AD: “Getting rich went gonzo in 2021. Amateur investors sent ‘meme stocks’ like GameStop and AMC soaring, not because of anything on the companies' balance sheets, but because it was hilarious. Investors paid tens of millions of dollars for NFTs in order to ‘own’ animated GIFs that anyone can look at for free. Fortunes were made and lost trading a cryptocurrency inspired by an Internet-famous Shiba Inu. And SPACs did whatever SPACs do. Max Read captured the mood in one of this year’s most popular finance stories on Pocket in which he argues that the way we think about money itself is changing, and that it didn’t start this year. In an era of low growth, deepening inequality, and accelerating ecological crises, money ‘feels at once deadly serious and stupidly silly,’ he writes. After all, ‘what’s the point of investing safely when Elon Musk can create and destroy millions of dollars of value with a couple of tweets?’”

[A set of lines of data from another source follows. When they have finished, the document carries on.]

/-- [folklore] **THE (rest) ROW's SCALE FACTOR BOUNDED BEFORE `n`**: for `1 ≤ n`, `0 ≤ S₀`, `0 ≤ K`, `0 ≤ E`, `0 ≤ X ≤ Cmix·n³`,
`((1+4((3+1)n))²·S₀)·(2·(((n⁵)⁻¹·((n⁵)⁻¹·(n³)⁻¹))·K)·(X·E)) ≤ (289·S₀·Cmix·(K·E))·2` — dressing `(1+16n)² ≤ 289n²`, table `X ≤ Cmix·n³`, the remaining `n⁻⁸ ≤ 1`. -/
theorem restScaleFactor_le {n : ℕ} (hn : 1 ≤ n) {S₀ K E X Cmix : ℝ} (hS₀ : 0 ≤ S₀) (hK : 0 ≤ K) (hE : 0 ≤ E) (hX : 0 ≤ X)
    (hXle : X ≤ Cmix * (n : ℝ) ^ 3) :
    ((1 + 4 * (((3 : ℝ) + 1) * n)) ^ 2 * S₀) * (2 * ((((n : ℝ) ^ 5)⁻¹ * (((n : ℝ) ^ 5)⁻¹ * ((n : ℝ) ^ 3)⁻¹)) * K) * (X * E))
      ≤ (289 * S₀ * Cmix * (K * E)) * 2 := by
  have hn' : (1 : ℝ) ≤ n := by exact_mod_cast hn
  have hCmixn : 0 ≤ Cmix * (n : ℝ) ^ 3 := hX.trans hXle
  have hC : 0 ≤ Cmix := nonneg_of_mul_nonneg_left hCmixn (by positivity)
  have h1 : ((1 + 4 * (((3 : ℝ) + 1) * n)) ^ 2 * S₀) * (2 * ((((n : ℝ) ^ 5)⁻¹ * (((n : ℝ) ^ 5)⁻¹ * ((n : ℝ) ^ 3)⁻¹)) * K) * (X * E))
      ≤ ((289 * (n : ℝ) ^ 2) * S₀) * (2 * ((((n : ℝ) ^ 5)⁻¹ * (((n : ℝ) ^ 5)⁻¹ * ((n : ℝ) ^ 3)⁻¹)) * K) * ((Cmix * (n : ℝ) ^ 3) * E)) := by
    gcongr
    exact dressFactor_sq_le hn
  have h2 : ((289 * (n : ℝ) ^ 2) * S₀) * (2 * ((((n : ℝ) ^ 5)⁻¹ * (((n : ℝ) ^ 5)⁻¹ * ((n : ℝ) ^ 3)⁻¹)) * K) * ((Cmix * (n : ℝ) ^ 3) * E))
      = ((289 * S₀ * Cmix * (K * E)) * 2) * ((n : ℝ) ^ 2 * (n : ℝ) ^ 3 * (((n : ℝ) ^ 5)⁻¹ * (((n : ℝ) ^ 5)⁻¹ * ((n : ℝ) ^ 3)⁻¹))) := by
    ring
  have h3 : 0 ≤ (289 * S₀ * Cmix * (K * E)) * 2 := by positivity
  calc _ ≤ _ := h1
    _ = _ := h2
    _ ≤ ((289 * S₀ * Cmix * (K * E)) * 2) * 1 := mul_le_mul_of_nonneg_left (powFactor_le_one hn) h3
    _ = (289 * S₀ * Cmix * (K * E)) * 2 := mul_one _

/-- [folklore] The n-free mass constant `K*(θ) = 16·C₄e^{κ′}·((2·c166Z 3)·e^{kappaZ 3})·e^{m₀}·e^{m₀}·Zl 4 (m₀∕8)·Zl 4 (θ∕2)` is nonnegative (`0 < θ`). -/
theorem restMassConst_nonneg {θ : ℝ} (hθ : 0 < θ) :
    (0 : ℝ) ≤ 16 * ((MG163 4 * periodConst (kappa163 4) 3) * Real.exp (kappa163 4 / 4)) * ((2 * c166Z 3) * Real.exp (kappaZ 3))
      * Real.exp (min (kappa163 4 / 4) (kappaZ 3)) * Real.exp (min (kappa163 4 / 4) (kappaZ 3))
      * Zl 4 (min (kappa163 4 / 4) (kappaZ 3) / 8) * Zl 4 (θ / 2) := by
  have h1 : 0 ≤ MG163 4 := MG163_nonneg 4
  have h2 : 0 ≤ periodConst (kappa163 4) 3 := (periodConst_pos (kappa163_pos 4) 3).le
  have h3 : 0 ≤ c166Z 3 := by unfold c166Z; have := MG_pos (3 + 1); positivity
  have hm : 0 < min (kappa163 4 / 4) (kappaZ 3) / 8 := by
    have := kappa163_pos 4; have := kappaZ_pos 3; positivity
  have h4 : 0 ≤ Zl 4 (min (kappa163 4 / 4) (kappaZ 3) / 8) := Zl_nonneg hm
  have h5 : 0 ≤ Zl 4 (θ / 2) := Zl_nonneg (by positivity)
  positivity

/-! ## §3 The (rest) row with an n-FREE constant, and ON THE SCALES `n := Lc^m` -/

section Uniform

variable (n : ℕ) [NeZero n]

/-- [our objects + folklore] **«REST-ROW-UNIFORM» — THE (rest) ROW AT THE LITERAL WITH A CONSTANT FREE OF `n`** (modulo `hK₀ : Bdd K₀ S₀`, `0 ≤ S₀`, and the table letter
`hMix : symMixAbs ρ_c n ≤ Cmix·n³`; colour number `N`, `cΛ`, `0 < θ` free): (i) as §1; (ii)
`|secondMoment Wrest μ ν| ≤ (289·S₀·Cmix·(K*·e^{4θ}))·Σ'_x |x|₁² e^{−min (m₀∕8) (θ∕2)|x|₁}` — §1 then §2 `restScaleFactor_le`.  The right-hand side does not mention `n`. -/
theorem restRow_uniform {S₀ : ℝ} (hS₀ : 0 ≤ S₀) (hK₀ : Bdd (KInvStep (d := 3) n 0) S₀) {Cmix : ℝ} (hMix : symMixAbs (ctr 4 n) n ≤ Cmix * (n : ℝ) ^ 3)
    (N : ℕ) (cΛ : ℝ) {θ : ℝ} (hθ : 0 < θ) (μ ν : Fin (3 + 1)) :
    (∀ a e : Fin (3 + 1), AbsMoment₂ (fun z : Site 4 => (1 / 2 : ℝ) * tadpole (coDressKBmAt (ctr 4 n) n (KInvStep (d := 3) n 0))
        (W2SymOfK (KInvStep (d := 3) n 0) n (fun κ u => ((n : ℝ) ^ 4) • wilsonA 3 κ u + (-((n : ℝ) ^ 8 / 2)) • symVhSAt (ctr 4 n) 3 n rfl κ u)
              ((symTablesAn1S2 3 n cΛ).M 0) (fun κ u κ' u' => ((n : ℝ) ^ 8) • wilsonW₂ 3 ((8 * (N : ℝ) ^ 2)⁻¹ • wsym22 N) κ u κ' u' + (-((n : ℝ) ^ 12 / 4)) • symVh₂SAn1 3 n κ u κ' u')
              (M2Of 3 n (symTablesAn1S2 3 n cΛ).mixFF 0) a 0 e z
          - vertex2OfK (KInvStep (d := 3) n 0) n
              (fun κ u κ' u' => ((n : ℝ) ^ 8) • wilsonW₂ 3 ((8 * (N : ℝ) ^ 2)⁻¹ • wsym22 N) κ u κ' u' + (-((n : ℝ) ^ 12 / 4)) • symVh₂SAn1 3 n κ u κ' u') a 0 e z))) ∧
      |secondMoment (fun (a e : Fin (3 + 1)) (z : Site 4) => (1 / 2 : ℝ) * tadpole (coDressKBmAt (ctr 4 n) n (KInvStep (d := 3) n 0))
        (W2SymOfK (KInvStep (d := 3) n 0) n (fun κ u => ((n : ℝ) ^ 4) • wilsonA 3 κ u + (-((n : ℝ) ^ 8 / 2)) • symVhSAt (ctr 4 n) 3 n rfl κ u)
              ((symTablesAn1S2 3 n cΛ).M 0) (fun κ u κ' u' => ((n : ℝ) ^ 8) • wilsonW₂ 3 ((8 * (N : ℝ) ^ 2)⁻¹ • wsym22 N) κ u κ' u' + (-((n : ℝ) ^ 12 / 4)) • symVh₂SAn1 3 n κ u κ' u')
              (M2Of 3 n (symTablesAn1S2 3 n cΛ).mixFF 0) a 0 e z
          - vertex2OfK (KInvStep (d := 3) n 0) n
              (fun κ u κ' u' => ((n : ℝ) ^ 8) • wilsonW₂ 3 ((8 * (N : ℝ) ^ 2)⁻¹ • wsym22 N) κ u κ' u' + (-((n : ℝ) ^ 12 / 4)) • symVh₂SAn1 3 n κ u κ' u') a 0 e z)) μ ν|
        ≤ (289 * S₀ * Cmix
            * ((16 * ((MG163 4 * periodConst (kappa163 4) 3) * Real.exp (kappa163 4 / 4)) * ((2 * c166Z 3) * Real.exp (kappaZ 3))
                * Real.exp (min (kappa163 4 / 4) (kappaZ 3)) * Real.exp (min (kappa163 4 / 4) (kappaZ 3))
                * Zl 4 (min (kappa163 4 / 4) (kappaZ 3) / 8) * Zl 4 (θ / 2))
              * Real.exp (θ * ((3 : ℝ) + 1))))
          * ∑' x : Site 4, l1 x ^ 2 * Real.exp (-(min (min (kappa163 4 / 4) (kappaZ 3) / 8) (θ / 2)) * l1 x) := by
  have h := restRow_literal_mass n hS₀ hK₀ N cΛ hθ μ ν
  refine ⟨h.1, h.2.trans ?_⟩
  have hn : 1 ≤ n := Nat.one_le_iff_ne_zero.2 (NeZero.ne n)
  have hK := restMassConst_nonneg hθ
  have hM : (0 : ℝ) ≤ ∑' x : Site 4, l1 x ^ 2 * Real.exp (-(min (min (kappa163 4 / 4) (kappaZ 3) / 8) (θ / 2)) * l1 x) :=
    tsum_nonneg fun x => by positivity
  have hf := restScaleFactor_le hn hS₀ hK (Real.exp_pos (θ * ((3 : ℝ) + 1))).le (symMixAbs_nonneg (ctr 4 n) n) hMix
  calc (1 / 2 : ℝ) * (((1 + 4 * (((3 : ℝ) + 1) * n)) ^ 2 * S₀) * (2 * ((((n : ℝ) ^ 5)⁻¹ * (((n : ℝ) ^ 5)⁻¹ * ((n : ℝ) ^ 3)⁻¹))
            * (16 * ((MG163 4 * periodConst (kappa163 4) 3) * Real.exp (kappa163 4 / 4)) * ((2 * c166Z 3) * Real.exp (kappaZ 3))
                * Real.exp (min (kappa163 4 / 4) (kappaZ 3)) * Real.exp (min (kappa163 4 / 4) (kappaZ 3))
                * Zl 4 (min (kappa163 4 / 4) (kappaZ 3) / 8) * Zl 4 (θ / 2)))
            * (symMixAbs (ctr 4 n) n * Real.exp (θ * ((3 : ℝ) + 1)))))
          * ∑' x : Site 4, l1 x ^ 2 * Real.exp (-(min (min (kappa163 4 / 4) (kappaZ 3) / 8) (θ / 2)) * l1 x)
      ≤ ((1 / 2 : ℝ) * ((289 * S₀ * Cmix * ((16 * ((MG163 4 * periodConst (kappa163 4) 3) * Real.exp (kappa163 4 / 4)) * ((2 * c166Z 3) * Real.exp (kappaZ 3))
                * Real.exp (min (kappa163 4 / 4) (kappaZ 3)) * Real.exp (min (kappa163 4 / 4) (kappaZ 3))
                * Zl 4 (min (kappa163 4 / 4) (kappaZ 3) / 8) * Zl 4 (θ / 2)) * Real.exp (θ * ((3 : ℝ) + 1)))) * 2))
          * ∑' x : Site 4, l1 x ^ 2 * Real.exp (-(min (min (kappa163 4 / 4) (kappaZ 3) / 8) (θ / 2)) * l1 x) := by
        gcongr
    _ = _ := by ring

end Uniform

/-- **ROW (rest) ON THE SCALES — THE `ChartDefectHeadScales` BINDERS `hArest` ∧ `hBrest` WITH `Crest` BOUND BEFORE `m`** [our objects + folklore] (modulo the m-uniform
leg letter `hK₀ : ∀ m, Bdd (KInvStep 3 (Lc^m) 0) S₀` (`0 ≤ S₀`; the same letter as leaf-03 g34's TT33–TT35) and the m-uniform table letter
`hMix : ∀ m, symMixAbs ρ_c(Lc^m) (Lc^m) ≤ Cmix·(Lc^m)³` (leaf-04 g29's «SYMMIX-MASS» (5∕5) gives `Cmix = 3·10⁸`; displayed here); `N`, `cΛ : ℕ → ℝ`, `0 < θ` free):
(i) `∀ m a e, AbsMoment₂ (z₀ ↦ ½·tadpole G₀ (W2SymOfK K₀ (Lc^m) S♭ M⁰ S₂⁰ M₂⁰ a 0 e z₀ − vertex2OfK K₀ (Lc^m) S₂⁰ a 0 e z₀))`;
(ii) `∀ m, |secondMoment (a e z₀ ↦ …) μ ν| ≤ (289·S₀·Cmix·(K*·e^{4θ}))·Σ'_x |x|₁² e^{−min (m₀∕8) (θ∕2)|x|₁}` — the right-hand side mentions neither `m` nor `Lc`.
The kernel is `ChartDefectHeadScales.abs_secondMoment_chartDefect_scales_le_of_rows`' pin `hWrest` VERBATIM (take `Wrest := fun m a e z₀ ↦` this literal, `hWrest := fun _ _ _ _ ↦ rfl`,
`hArest := (row_rest_scales …).1`, `hBrest := (row_rest_scales …).2`).  ONE APPLICATION of `restRow_uniform` per scale (`NeZero (Lc^m)` from `NeZero Lc`).
One of eight rows; NOT the HEAD, NOT a binder; asserts NO n-law of `S₀` and takes the table's as the letter `hMix`. -/
theorem row_rest_scales {Lc : ℕ} [NeZero Lc] (N : ℕ) (cΛ : ℕ → ℝ) {S₀ : ℝ} (hS₀ : 0 ≤ S₀) (hK₀ : ∀ m : ℕ, Bdd (KInvStep (d := 3) (Lc ^ m) 0) S₀)
    {Cmix : ℝ} (hMix : ∀ m : ℕ, symMixAbs (ctr 4 (Lc ^ m)) (Lc ^ m) ≤ Cmix * ((Lc ^ m : ℕ) : ℝ) ^ 3) {θ : ℝ} (hθ : 0 < θ) (μ ν : Fin 4) :
    (∀ (m : ℕ) (a e : Fin 4), AbsMoment₂ (fun z₀ : Site 4 => (1 / 2 : ℝ) * tadpole (coDressKBmAt (ctr 4 (Lc ^ m)) (Lc ^ m) (KInvStep (d := 3) (Lc ^ m) 0))
        (W2SymOfK (KInvStep (d := 3) (Lc ^ m) 0) (Lc ^ m) (fun κ u => (((Lc ^ m : ℕ) : ℝ) ^ 4) • wilsonA 3 κ u + (-(((Lc ^ m : ℕ) : ℝ) ^ 8 / 2)) • symVhSAt (ctr 4 (Lc ^ m)) 3 (Lc ^ m) rfl κ u)
              ((symTablesAn1S2 3 (Lc ^ m) (cΛ m)).M 0) (fun κ u κ' u' => (((Lc ^ m : ℕ) : ℝ) ^ 8) • wilsonW₂ 3 ((8 * (N : ℝ) ^ 2)⁻¹ • wsym22 N) κ u κ' u' + (-(((Lc ^ m : ℕ) : ℝ) ^ 12 / 4)) • symVh₂SAn1 3 (Lc ^ m) κ u κ' u')
              (M2Of 3 (Lc ^ m) (symTablesAn1S2 3 (Lc ^ m) (cΛ m)).mixFF 0) a 0 e z₀
          - vertex2OfK (KInvStep (d := 3) (Lc ^ m) 0) (Lc ^ m)
              (fun κ u κ' u' => (((Lc ^ m : ℕ) : ℝ) ^ 8) • wilsonW₂ 3 ((8 * (N : ℝ) ^ 2)⁻¹ • wsym22 N) κ u κ' u' + (-(((Lc ^ m : ℕ) : ℝ) ^ 12 / 4)) • symVh₂SAn1 3 (Lc ^ m) κ u κ' u') a 0 e z₀))) ∧
      ∀ m : ℕ, |secondMoment (fun (a e : Fin 4) (z₀ : Site 4) => (1 / 2 : ℝ) * tadpole (coDressKBmAt (ctr 4 (Lc ^ m)) (Lc ^ m) (KInvStep (d := 3) (Lc ^ m) 0))
        (W2SymOfK (KInvStep (d := 3) (Lc ^ m) 0) (Lc ^ m) (fun κ u => (((Lc ^ m : ℕ) : ℝ) ^ 4) • wilsonA 3 κ u + (-(((Lc ^ m : ℕ) : ℝ) ^ 8 / 2)) • symVhSAt (ctr 4 (Lc ^ m)) 3 (Lc ^ m) rfl κ u)
              ((symTablesAn1S2 3 (Lc ^ m) (cΛ m)).M 0) (fun κ u κ' u' => (((Lc ^ m : ℕ) : ℝ) ^ 8) • wilsonW₂ 3 ((8 * (N : ℝ) ^ 2)⁻¹ • wsym22 N) κ u κ' u' + (-(((Lc ^ m : ℕ) : ℝ) ^ 12 / 4)) • symVh₂SAn1 3 (Lc ^ m) κ u κ' u')
              (M2Of 3 (Lc ^ m) (symTablesAn1S2 3 (Lc ^ m) (cΛ m)).mixFF 0) a 0 e z₀
          - vertex2OfK (KInvStep (d := 3) (Lc ^ m) 0) (Lc ^ m)
              (fun κ u κ' u' => (((Lc ^ m : ℕ) : ℝ) ^ 8) • wilsonW₂ 3 ((8 * (N : ℝ) ^ 2)⁻¹ • wsym22 N) κ u κ' u' + (-(((Lc ^ m : ℕ) : ℝ) ^ 12 / 4)) • symVh₂SAn1 3 (Lc ^ m) κ u κ' u') a 0 e z₀)) μ ν|
        ≤ (289 * S₀ * Cmix
            * ((16 * ((MG163 4 * periodConst (kappa163 4) 3) * Real.exp (kappa163 4 / 4)) * ((2 * c166Z 3) * Real.exp (kappaZ 3))
                * Real.exp (min (kappa163 4 / 4) (kappaZ 3)) * Real.exp (min (kappa163 4 / 4) (kappaZ 3))
                * Zl 4 (min (kappa163 4 / 4) (kappaZ 3) / 8) * Zl 4 (θ / 2))
              * Real.exp (θ * ((3 : ℝ) + 1))))
          * ∑' x : Site 4, l1 x ^ 2 * Real.exp (-(min (min (kappa163 4 / 4) (kappaZ 3) / 8) (θ / 2)) * l1 x) :=
  ⟨fun m a e => (restRow_uniform (Lc ^ m) hS₀ (hK₀ m) (hMix m) N (cΛ m) hθ μ ν).1 a e,
    fun m => (restRow_uniform (Lc ^ m) hS₀ (hK₀ m) (hMix m) N (cΛ m) hθ μ ν).2⟩

end Summit.QuantumFields.BalabanUV.Beta.D1BFx.ChartDefectRowRestScales

end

Further Reading: A Guide to 2021’s Bizarro Markets and Wild Investing Trends from Alex Dalenberg for Pocket Collections.

Kids These Days: ”Everybody Hates Millennials: Gen Z and the TikTok Generation Wars“

Sejla Rizvic
The Walrus

AM: “Don’t be ashamed if you spent any part of 2021 confused by TikTok, Gen Z, or why #bullymillennials was trending. You’re not alone, and it’s easy to get up to speed, I promise: Sejla Rizvic’s Walrus essay is so much more entertaining and generous than you might expect an explainer on generational animosity to be. And it covers everything from predictive algorithms to media richness in an easy, conversational way that won’t make you feel like (yes, I’m going to say it) a boomer.”

Further Reading: It’s Time to Stop Talking About “Generations” from Louis Menand for The New Yorker.

On Top of Everything, Maybe Aliens?: ”UFOs Are Suddenly All the Talk in Washington”

Alex Seitz-Wald
NBC News

AD: “Here’s everything you need to know about the kind of year we just had: the Pentagon released a report documenting service members’ encounters with UFOs and it flew under the radar. The military brass won’t say these ‘unexplained aerial phenomena’ are alien spacecraft, but they haven’t exactly ruled it out either. Which… what?! Pocket users might still have more questions than answers, but, as Alex Seitz-Wald’s dispatch about the bipartisan end of the UFO-taboo on Capitol Hill shows, asking no longer feels off-limits.”

Further Reading: What the Pentagon’s New UFO Report Reveals About Humankind by Adam Mann for Wired.